In summary, the AMP, ST-IAT, and GNAT showed good signs of single-evaluation measurement qualities, with a superior discriminant validity and fair reliability and convergent validity. The IAT and the BIAT’s good convergent validity suggest that the superior discriminant validity of the other measures does not guarantee an advantage in convergent validity. An anonymous reviewer suggested that in the IAT and the BIAT, each category provided a context to interpret the meaning of the other category (e.g., White people provides context for the category Black people). Similarly, the direct evaluations of each single category in our study might have been influenced by the context created when rating the two topic categories in temporal proximity (e.g., rating Black people right after White people). In that case, separate direct evaluation would be more strongly related to measures that induce a similar context by contrasting the two categories than to measures that do not induce that context (Perugini, Richetin, & Zogmaister, 2010). At the same time, if some features of each attitude object—unrelated to the contrast context (e.g., liking the word other because it sounds nice)—had even a small effect on the evaluation of a target category, then indirect measures that do not emphasize the contrastive context might show better discriminant validity.

Sensitivity to nonextreme attitudes

Participants with extreme attitudes may contribute to the psychometric qualities of measures more than do participants with moderate attitudes, because most of the psychometric qualities depend on variability. But meaningful individual differences are not only in the extremes. As such, detecting differences between people with moderate attitudes is a positive psychometric quality.

To examine this psychometric quality, we removed the 10 % most extreme scores (regardless of whether the score was above or below the average score). As is detailed in Table 6, the AMP suffered the most from trimming the extremes. After trimming, the AMP dropped to the last place in all three main criteria: internal consistency, relationship with indirect measures, and relationship with direct measures. The race AMP in isolation illustrates this effect. Without the 10 % most extreme cases, the internal consistency of the race AMP decreased from α = .66 to .10, and the average correlation between the AMP and the direct race measures declined from r = .31 to .13. Compare that with the race IAT’s psychometric resistance to trimming the extreme scores: a small decrease from α = .86 to .78 in internal consistency, and from r = .27 to .22 in average correlation with direct measures. The supplemental materials display plot figures that illustrate the deterioration in specific psychometric qualities for each of the measures as a function of the percentages of extreme score trimming. The plots show that the results presented here are a general trend for each measure, and not specific for a 10 % cutoff.
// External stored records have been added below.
import Summits.Ventures.PercRepro.Night4TrST5C13Q5M0P0
import Summits.Ventures.PercRepro.Night4TrST5C13Q5M0P1
import Summits.Ventures.PercRepro.Night4TrST5C13Q5M0P2
import Summits.Ventures.PercRepro.Night4TrST5C13Q5M0T

/-!
# PercRepro — the `(9, 7)` trace sum at type `5` on a rank-`5` subset of the core, corank `13`, `m(G) = 0`: the certificate (night-4 gen 4)
The facts of the cyclic-rank profile (P1)–(P3), the line facts (L1)–(L5), the weighted rises (L4), the demand-free levels
`0 … 4` at type `5`, the facts of the core (lines `≤ 3` points, planes `≤ 6`, solids `≤ 10`, rank-`5` flats `≤ 21`),
and the `t = 5` rows of night-4 gen 4 — the solid atoms `N4`/`B4` with (S1s) `#Pc k (q−4) ≤ Σ_s C(s, ν+4)·B4 s` and
(S5s) `B4 s ≤ C(n−s, q−4)·N4 s`, the solid demand-free rows (R5a) `DF₅ ≥ Σ_{k<5} i_k + 166·N4 10 + 20·N4 9` and
(R5b) `DF₅ + C(n,5) ≥ Σ_{k≤5} i_k + 37·N4 8 + 96·N4 9 + 209·N4 10`, the plane stays (R3), the trace-pair row (R1) and the
trace-triple row (R2) — instantiated in `ℚ`, and the exact dual certificate of the LP (`mining/night-4/g4/leanlp_q.py`)
checked by `linear_combination`.
-/
namespace PercRepro.Night4

open Finset ThmH SixFour GenQ PerFlat Star

variable {α : Type*} [DecidableEq α] {M : Matroid α} [M.Finite]

/-- **the `(9, 7)` trace sum at type `5` on a rank-`5` subset of the core, corank `13`, `m(G) = 0`** (SHIFTED: the coloop of the ambient set removed, weights `1/(3 + m)`): the exact dual certificate, `8·TS' ≥ 236832780563/1355315`. -/
theorem traceSumShift_nonneg_t5_c13_q5_m0 (hs : Simple M) (hline : ∀ L ∈ flatsQ M 2, L.card ≤ 3) (hplane : ∀ P ∈ flatsQ M 3, P.card ≤ 6) (hsolid : ∀ F ∈ flatsQ M 4, F.card ≤ 10) (hflat5 : ∀ F ∈ flatsQ M 5, F.card ≤ 21) (hflat6 : ∀ F ∈ flatsQ M 6, F.card ≤ 43) {G : Finset α} (hG : G ⊆ gr M) (hrG : M.eRk (G : Set α) = ((5 : ℕ) : ℕ∞)) (hcard : G.card = 5 + 13) (hmG : mTr M G = 0) : 0 ≤ ∑ B ∈ Rq M G 5, ((((7 : ℕ) : ℚ) + 2 - ((5 : ℕ) : ℚ)) * (1 / (3 + (mTr M B : ℚ))) - ((((7 : ℕ) : ℚ) + 2) / (((7 : ℕ) : ℚ) + 1)) * GenQ.dem M G 5 B) := by
  have hpos : (0 : ℚ) < ((7 : ℕ) : ℚ) + 1 := by norm_num
  suffices hmain : 0 ≤ (((7 : ℕ) : ℚ) + 1) * ∑ B ∈ Rq M G 5, ((((7 : ℕ) : ℚ) + 2 - ((5 : ℕ) : ℚ)) * (1 / (3 + (mTr M B : ℚ))) - ((((7 : ℕ) : ℚ) + 2) / (((7 : ℕ) : ℚ) + 1)) * GenQ.dem M G 5 B) from
    le_of_mul_le_mul_left (by rw [mul_zero]; exact hmain) hpos
  have e_0_5 : Finset.Icc (0 : ℕ) 5 = {0, 1, 2, 3, 4, 5} := by
    ext x; simp only [Finset.mem_Icc, Finset.mem_insert, Finset.mem_singleton]; omega
  have hsum : ∀ f : ℕ → ℚ, ∑ m ∈ Finset.Icc (0 : ℕ) 5, f m = f 0 + f 1 + f 2 + f 3 + f 4 + f 5 := by
    intro f
    rw [e_0_5, Finset.sum_insert (by simp), Finset.sum_insert (by simp), Finset.sum_insert (by simp), Finset.sum_insert (by simp), Finset.sum_insert (by simp), Finset.sum_singleton]
    ring
  rw [traceSumShift_mul_eq_profile hG hrG hcard 7 5, hmG]
  simp only [hsum, Finset.sum_range_succ, Finset.sum_range_zero]
  push_cast
  norm_num
  have t0 := trst5c13_q5_m0_cert_0 hs hline hplane hsolid hflat5 hflat6 hG hrG hcard hmG
  have t1 := trst5c13_q5_m0_cert_1 hs hline hplane hsolid hflat5 hflat6 hG hrG hcard hmG
  have t2 := trst5c13_q5_m0_cert_2 hs hline hplane hsolid hflat5 hflat6 hG hrG hcard hmG
  have t3 := trst5c13_q5_m0_cert_3 hs hline hplane hsolid hflat5 hflat6 hG hrG hcard hmG
  have t4 := trst5c13_q5_m0_cert_4 hs hline hplane hsolid hflat5 hflat6 hG hrG hcard hmG
  have t5 := trst5c13_q5_m0_cert_5 hs hline hplane hsolid hflat5 hflat6 hG hrG hcard hmG
  have t6 := trst5c13_q5_m0_cert_6 hs hline hplane hsolid hflat5 hflat6 hG hrG hcard hmG
  have t7 := trst5c13_q5_m0_cert_7 hs hline hplane hsolid hflat5 hflat6 hG hrG hcard hmG
  have t8 := trst5c13_q5_m0_cert_8 hs hline hplane hsolid hflat5 hflat6 hG hrG hcard hmG
  have t9 := trst5c13_q5_m0_cert_9 hs hline hplane hsolid hflat5 hflat6 hG hrG hcard hmG
  have t10 := trst5c13_q5_m0_cert_10 hs hline hplane hsolid hflat5 hflat6 hG hrG hcard hmG
  have t11 := trst5c13_q5_m0_cert_11 hs hline hplane hsolid hflat5 hflat6 hG hrG hcard hmG
  have t12 := trst5c13_q5_m0_cert_12 hs hline hplane hsolid hflat5 hflat6 hG hrG hcard hmG
  have ttop := trst5c13_q5_m0_cert_top hs hline hplane hsolid hflat5 hflat6 hG hrG hcard hmG
  linear_combination t0 + t1 + t2 + t3 + t4 + t5 + t6 + t7 + t8 + t9 + t10 + t11 + t12 + ttop

end PercRepro.Night4
import Literature.MathematicalPhysics.QuantumFieldTheory.Balaban1983to89.B9Thm312WholeFromThm310R1A
import Literature.MathematicalPhysics.QuantumFieldTheory.Balaban1983to89.B9Thm310WholeDir
import Literature.MathematicalPhysics.QuantumFieldTheory.Balaban1983to89.B9RWSumsDefinitePinsPairM
import Literature.MathematicalPhysics.QuantumFieldTheory.Balaban1983to89.B9Thm33G0ProbeYFromDirAtPins
import Literature.MathematicalPhysics.QuantumFieldTheory.Balaban1983to89.B9SmoothHolderClassPI

/-!
# `Balaban1983to89.B9H44mFromPinsKA` — T. Bałaban, *Propagators for lattice gauge theories in a background field*, Commun. Math. Phys. **99** (1985) 389–434
# [Balaban1985BackgroundPropagators], Theorem 3.3 p. 399 for `G₀ := G(U)` (p. 421) in the INPUT members (3.44)–(3.45) p. 398 «|(∇_UG(U)∇\*_Uλ)(x)| ≦ B′₀(ε)e^{−δ₀d(y,y′)}
# (‖λ‖^{ξ′}_ε + |λ|)», «‖ζ∇_UG(U)∇\*_Uλ‖_β ≦ B′₀(ε,β)(Lʲη)^{−β}(…)(‖λ‖^{ξ′}_{β+ε} + |λ|)» AT THE N06 CERTIFICATE's TRANSPORTED BOND CLASS `bHZKP (taxiB U)`: the displayed
# rows-20–21 binders `h44m`, `h45X`, `h45Y` ASSEMBLED from rows 19 (Theorem 3.10's local data) and Corollary 3.6's (3.44)∕(3.45) legs at the print-exact transported bond class

[4] = T. Bałaban, *Propagators and renormalization transformations for lattice gauge theories. II*, Commun. Math. Phys. **96** (1984) 223–250 [`Balaban1984PropagatorsII`].
statement-level skeleton of published theorems with citation tags; proofs where landed; nothing here is a claim about the Yang–Mills mass gap.

THE PRINT.  Thm 3.10 (3.105)–(3.108) pp. 414–416 + p. 413 («in all the norms»); Thm 3.3 p. 399; (3.44)–(3.45) p. 398 with «ξ′ = L^{j′}η»; (3.39)–(3.40) p. 397 («max_{μ,ν}»);
[4] Lemma 2.1 (2.60)–(2.61) p. 234, (2.51)–(2.55) pp. 232–233.

WHY THIS FILE (cell `pub-ymgap`, node N06 [B9], seat `pub-ymgap-dag-n06-c` g20; dag-n06-d `DISPLAY-LEDGER-UF.md` §2 row «G₀ smooth-source members» `h45X h45Y h44m`; the bond-side
twin of this seat's `B9H44GFromPinsSN` and its LOCATED-20).  The certificate DERIVES Theorem 3.3 for G₀ in the direction-indexed species
`Thm33G0Dir (𝔬12 x) (𝔭A x) (𝔡A x).Dd (𝔡A x).Dsd 1 (H x) (bHXA x) …` (`…N06G0LayerFromThm310AtPinsGUSP.g0_layer_of_thm310_coreDir₃USP`) at the FLAT bond class
`bHXA x`, while `h44m ∕ h45X ∕ h45Y` read the TRANSPORTED class `bHZKP (taxiB U)` (dag-n06-l); flat and transported classes are incomparable over print's class (3.35), so the
same Literature core — `B9Thm310WholeDir.conv3107_of_local3107₂` (Thm 3.10's sum from `Local342G ∧ Factors389 ∧ DirSupSq310 ∧ Identities310₂`) then
`B9Thm312WholeFromThm310R1A.thm33G0Dir_of_conv3107₂` — is RUN AT THE PRINT-EXACT TRANSPORTED BOND FAMILY `bHZKPIfam (taxiB U)` (`B9SmoothHolderClassPI`, `loc = |λ| +
‖λ‖^{ξ′}_s`); its `h44m ∕ h45m` members are returned to `bHZKP (taxiB U)` with the 𝔠-targets one length lower by [4] (2.60) (`hasMaj_bHZKP_of_bHZKPI`,
`hasMaj_cNormR_of_target_rpow`); the bundled Y-member by width seat w6's `B9Thm33G0ProbeYFromDirAtPins.h45Y_of_pins`.  NO slice, NO transporter change: the sources and
probes are already the certificate's.
* ★★★ `h44m_h45X_h45Y_of_local3107` — hypotheses: `(q : PinPrims) (hq : q.OK)`, the A-side letters `𝔬A 𝔡A 𝔩A 𝔭A κA SHA SIA hstA hκA hcntHA hcntIA`, the `𝔬12 ↔ 𝔬A` pins
  `hblk hblkY hG0 hD hDs`, the probe∕derivative pins `hΦX hΦY hPX hPY hD12 hDdA` (def-Y's `holderProbesKA`, `DcoK`, the direction letters), the rows-19 schemas as displayed
  (`hopA` = `h36A`'s four conjuncts, `hopHA` = `h36HA`'s Hölder legs∕factors + the kinematic `DirSupHolder310 ∧ DirSup310`), THE ONE NEW DISPLAYED LEG `hopIA` (Cor. 3.6's
  `InputLegsPair310 ∧ FactorsInputPair310` at `bHXTA x U`, pin `hbHXTA : bHXTA x U = fun ε => … bHZKPIfam … (taxiB … U) ε`), and the numeric `β′ < sch β′` ((3.45)'s «β + ε»);
  conclusion `∃ M₀ a₀ > 0`, for every member above them and every regular `U`: the displayed shapes of `h44m` (exponent `s`), `h45X`, `h45Y` (exponent `sch β′`, every
  `β′ ∈ [0,1)`), kernels `B44m·e^{−ρd}`, `B45(β′)·e^{−ρd}`, `ρ = (1−α_F)(1−2α)δ₀ − αδ₀`, constants closed and member-independent.
HONEST SCOPE.  An assembler over landed theorems; Theorem 3.10's local schemas and the new transported input legs are HYPOTHESES; nothing of [B9] asserted; no certificate edition
written; COUNT-NEUTRAL; N06 NOT discharged; nothing continuum, nothing about the mass gap.  Cell `pub-ymgap` (HUMAN RULING D-0062), Track A node N06 [B9], seat
`pub-ymgap-dag-n06-c` (g20), 2026-08-29; a NEW file; 0 `def`, no `sorry`, no `axiom`, no `instance`, no `notation`.
-/

noncomputable section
Table 6 Influence of excluding extreme scores on the psychometric qualities of the measures

After the AMP, the ST-IAT was the measure most sensitive to the loss of extreme scores. The IAT was most resistant to sample trimming, followed by the BIAT, GNAT, and SPF. The EPT usually showed small loss, but even that small loss was usually enough to keep its place as the worst, or the second-worst measure on each criterion.

Sensitivity to data exclusion due to unusual behavior

The common practice of removing participants that misbehave or do not otherwise perform the tasks as instructed reflects the belief that these participants damage the measures’ psychometric qualities. The supplemental materials detail our analyses of the effect of removing participants who showed evidence of misbehavior on the psychometric qualities of each measure. In short, all of the measures except the GNAT showed good insensitivity to the influence of apparently misbehaving participants. The measures’ psychometric qualities did not change substantially, even without the most misbehaving participants or without the most well-behaved participants. The only exception to these good results was the GNAT. In comparison to the other measures, the GNAT showed more substantial improvement when removing misbehaving participants, and more substantial loss of psychometric qualities when removing well-behaved participants.

General discussion

In the present research, we compared the psychometric qualities of seven indirect attitude measures across three topics (racial attitudes, political attitudes, and self-esteem) using several criteria: internal consistency, test–retest reliability, sensitivity to known-groups effects, relations with other indirect measures of the same topic, relations with direct measures of the same topic, relations with other criterion variables, psychometric qualities of single-category measurement, ability to detect meaningful variance among people with nonextreme attitudes, and robustness to the exclusion of misbehaving or well-behaving participants. The data provide evidence about the psychometric qualities of individual indirect measures, comparative knowledge of psychometric qualities, practical information for the selection of measures for research application, and general knowledge about indirect measurement.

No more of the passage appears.